From tower saw a vessel with 2 masts pretty close to shore. I went down, I found it was a barque wrecked. It appeared that they had let go their anchors. She was lying bow to the east, about 2 1/2 miles from lt. house. I discovered 3 bodies, one in main, 2 in mizzen rigging , did not find any bodies on shore. Her boat is between the lighthouse and the end of the point. Her stern came ashore 1/4 mile east of the lighthouse. On her arch board is Lucerne, Cleveland. The fishing tugs were out setting their nets in the morning, they saw the wreck and reported it at Bayfield. The fishing tug Browne came to the wreck at 1 p.m. and took the bodies from the rigging and took them to Bayfield.

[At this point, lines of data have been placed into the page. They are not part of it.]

import Summits.ResolutionOfSingularities.ResolutionOfSingularities.Theses.WildQuotients
import Literature.AlgebraicGeometry.Resolution.AlterationsPurelyInseparable
import HarnessLib

/-!
# `WildQuotients.GaloisReduction` (stmt-ResolutionOfSingularities-15641) — the composition step

Route `ResolutionOfSingularities/WildQuotients`, support item `GaloisReduction`:

  `GaloisReduction := WildQuotientResolution → Pialt`.

The item is de Jong's REDUCTION: for `X` integral separated of finite type over a field `k` of
characteristic `p`, take de Jong's Galois alteration `X′` (regular, a finite group `G` acting) with
its quotient `X₁ = X′/G`, so that `φ : X₁ → X` is a purely inseparable alteration (de Jong 1997,
Thm. 5.13 / Cor. 5.15; Abramovich–Oort 2000, Cor. 2.9); resolve `X₁` by `WildQuotientResolution`;
compose. The existential content (the data `X′, X₁, q, φ, G, ρ`) is filed on the route as the
separate support `GaloisQuotientAlteration` (stmt-ResolutionOfSingularities-16323). This file proves
the remaining, purely compositional, half — prime by prime, in the per-prime shape consumed by the
crux `SummitReduction` and by pAlteration's proved frame `Theorems.hasResolution_of_thesis`, and
then globally:

* `pialtAt_of_galoisQuotientAlterationAt` — at a fixed prime `p`: the body of
  `GaloisQuotientAlteration` at `p` and the body of `WildQuotientResolution` at `p` give the body of
  `Pialt` at `p`;
* `galoisReduction_of_galoisQuotientAlteration : GaloisQuotientAlteration → GaloisReduction`.

Proof: given `X`, `GaloisQuotientAlteration` supplies `q : X′ → X₁`, `φ : X₁ → X`, `G`, `ρ` with
exactly the hypotheses of `WildQuotientResolution` (over `φ ≫ f : X₁ → Spec k`), whence a resolution
`π : X₂ → X₁`; a resolution of the integral `X₁` is a purely inseparable alteration
(`IsResolution.isPurelyInseparableAlteration`, Temkin 2013 §1 (i) ⊂ (iii)), `φ` is one by
hypothesis, and purely inseparable alterations compose (`IsPurelyInseparableAlteration.comp`,
de Jong 1996, 2.20): `π ≫ φ : X₂ → X` is proper, surjective, with `X₂` integral and regular, finite
and radicial over a dense open of `X` — the conclusion of `Pialt`.
-/

-- single-problem summit: the doubled namespace component `ResolutionOfSingularities` is forced
set_option linter.dupNamespace false

open CategoryTheory AlgebraicGeometry

namespace Summit.ResolutionOfSingularities.ResolutionOfSingularities.Theorems

open Literature.AlgebraicGeometry.Resolution

/-- **The de Jong reduction at a fixed prime `p`, compositional half**: if every integral separated
finite-type `X` over a field of characteristic `p` receives `φ : X₁ → X` proper, surjective, finite
and radicial over a dense open, from a Galois-type quotient `X₁` of a regular integral `X′` (the
body of `GaloisQuotientAlteration` at `p`; de Jong 1997 Thm. 5.13 / Cor. 5.15), and every such
quotient has a resolution (the body of `WildQuotientResolution` at `p`), then every such `X` has a
purely inseparable regular alteration (the body of `Pialt` at `p`): resolve `X₁` by `π : X₂ → X₁`
and compose — a resolution is a purely inseparable alteration and these compose (de Jong 1996,
2.20). Stated with the route bodies verbatim so that `SummitReduction`'s prover can feed it to
`Theorems.hasResolution_of_thesis`. [cite: DeJong1996, 2.20] -/
theorem pialtAt_of_galoisQuotientAlterationAt {p : ℕ}
    (hGQA : ∀ (k : Type) [Field k] [CharP k p] (X : Scheme.{0}) (f : X ⟶ Spec (.of k)),
      IsSeparated f → LocallyOfFiniteType f → QuasiCompact f → IsIntegral X →
      ∃ (X' X₁ : Scheme.{0}) (q : X' ⟶ X₁) (φ : X₁ ⟶ X) (G : Type) (_ : Group G) (_ : Finite G)
        (ρ : G →* Aut X'), IsSeparated (φ ≫ f) ∧ LocallyOfFiniteType (φ ≫ f) ∧
        QuasiCompact (φ ≫ f) ∧ IsIntegral X₁ ∧ IsIntegral X' ∧ Scheme.IsRegular X' ∧ IsFinite q ∧
        Function.Surjective q.base ∧ (∃ U : X₁.Opens, Dense (U : Set X₁) ∧ Etale (q ∣_ U)) ∧
        (∀ g : G, (ρ g).hom ≫ q = q) ∧ (∀ x y : X', q.base x = q.base y → ∃ g : G,
          (ρ g).hom.base x = y) ∧ IsProper φ ∧ Function.Surjective φ.base ∧
        ∃ V : X.Opens, Dense (V : Set X) ∧ IsFinite (φ ∣_ V) ∧ UniversallyInjective (φ ∣_ V))
    (hWQ : ∀ (k : Type) [Field k] [CharP k p] (X' X₁ : Scheme.{0}) (f : X₁ ⟶ Spec (.of k))
      (q : X' ⟶ X₁) (G : Type) [Group G] [Finite G] (ρ : G →* Aut X'),
      IsSeparated f → LocallyOfFiniteType f → QuasiCompact f → IsIntegral X₁ → IsIntegral X' →
      Scheme.IsRegular X' → IsFinite q → Function.Surjective q.base →
      (∃ U : X₁.Opens, Dense (U : Set X₁) ∧ Etale (q ∣_ U)) → (∀ g : G, (ρ g).hom ≫ q = q) →
      (∀ x y : X', q.base x = q.base y → ∃ g : G, (ρ g).hom.base x = y) →
      Scheme.HasResolution X₁)
    (k : Type) [Field k] [CharP k p] (X : Scheme.{0}) (f : X ⟶ Spec (.of k)) (hs : IsSeparated f)
    (hl : LocallyOfFiniteType f) (hq : QuasiCompact f) (hi : IsIntegral X) :
    ∃ (X' : Scheme.{0}) (g : X' ⟶ X), IsProper g ∧ IsIntegral X' ∧ Scheme.IsRegular X' ∧
      Function.Surjective g.base ∧
      ∃ U : X.Opens, Dense (U : Set X) ∧ IsFinite (g ∣_ U) ∧ UniversallyInjective (g ∣_ U) := by
  obtain ⟨X', X₁, q, φ, G, _, _, ρ, hs₁, hl₁, hq₁, hi₁, hi', hreg', hfin, hsurj, hU, hinv, horb,
    hφp, hφs, V, hV, hVfin, hVui⟩ := hGQA k X f hs hl hq hi
  -- resolve the quotient `X₁` by `WildQuotientResolution` at `p`
  have hres : Scheme.HasResolution X₁ :=
    hWQ k X' X₁ (φ ≫ f) q G ρ hs₁ hl₁ hq₁ hi₁ hi' hreg' hfin hsurj hU hinv horb
  obtain ⟨X₂, π, hπ⟩ := hres
  haveI : IsIntegral X₁ := hi₁
  haveI : IsIntegral X := hi
  -- `φ` is a purely inseparable alteration, and so is the resolution `π`; compose
  have hφ : IsPurelyInseparableAlteration φ :=
    { isIntegral := hi₁
      isProper := hφp
      isDominant := ⟨hφs.denseRange⟩
      exists_isFinite_universallyInjective := ⟨V, hV.nonempty, hVfin, hVui⟩ }
  have hcomp : IsPurelyInseparableAlteration (π ≫ φ) := hπ.isPurelyInseparableAlteration.comp hφ
  haveI := hcomp.isProper
  haveI := hcomp.surjective
  obtain ⟨W, hW, hWfin, hWui⟩ := hcomp.exists_dense
  exact ⟨X₂, π ≫ φ, inferInstance, hcomp.isIntegral, hπ.isRegular, (π ≫ φ).surjective,
    W, hW, hWfin, hWui⟩

/-- **The de Jong reduction, compositional half** (stmt-ResolutionOfSingularities-15641 modulo
stmt-ResolutionOfSingularities-16323): if every integral variety `X` over a field of characteristic
`p` receives a purely inseparable alteration `φ : X₁ → X` from a Galois-type quotient `X₁ = X′/G` of
a regular integral `X′` (`GaloisQuotientAlteration`, de Jong 1997 Thm. 5.13 / Cor. 5.15), then
resolution of such quotients (`WildQuotientResolution`) implies purely inseparable regular
alterations for every `X` (`Pialt`), prime by prime (`pialtAt_of_galoisQuotientAlterationAt`).
[cite: DeJong1997, Cor. 5.15] -/
theorem galoisReduction_of_galoisQuotientAlteration
    (hGQA : Theses.WildQuotients.GaloisQuotientAlteration) :
    Theses.WildQuotients.GaloisReduction := by
  unfold Theses.WildQuotients.GaloisReduction Theses.WildQuotients.Pialt
  intro hWQ p hp
  exact pialtAt_of_galoisQuotientAlterationAt (hGQA p hp) (hWQ p hp)

end Summit.ResolutionOfSingularities.ResolutionOfSingularities.Theorems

Searchers on the tugs S.B. Barker and Cyclone of Bayfield reached the Lucerne wreck that afternoon. The Lucerne's worried owners had sent the tugs to locate the missing schooner. The lighthouse keeper might have misidentified the Cyclone as the tug Browne in his account.

Otherwise, the tugs' findings were in accordance with the La Pointe lightkeeper's report. But the tugs added that part of the Lucerne's cabin was found drifting near the lighthouse, and the three frozen men found lashed in the rigging were covered with 1 to 6 inches of ice. It appeared they had climbed the masts to escape Lake Superior's freezing waters.

The men were cut down from the rigging by Ed and Charlie Herbert of Bayfield. The Bayfield County Press reported, "[T]o do it required a great deal of skill and nerve, qualities the boys are not lacking in."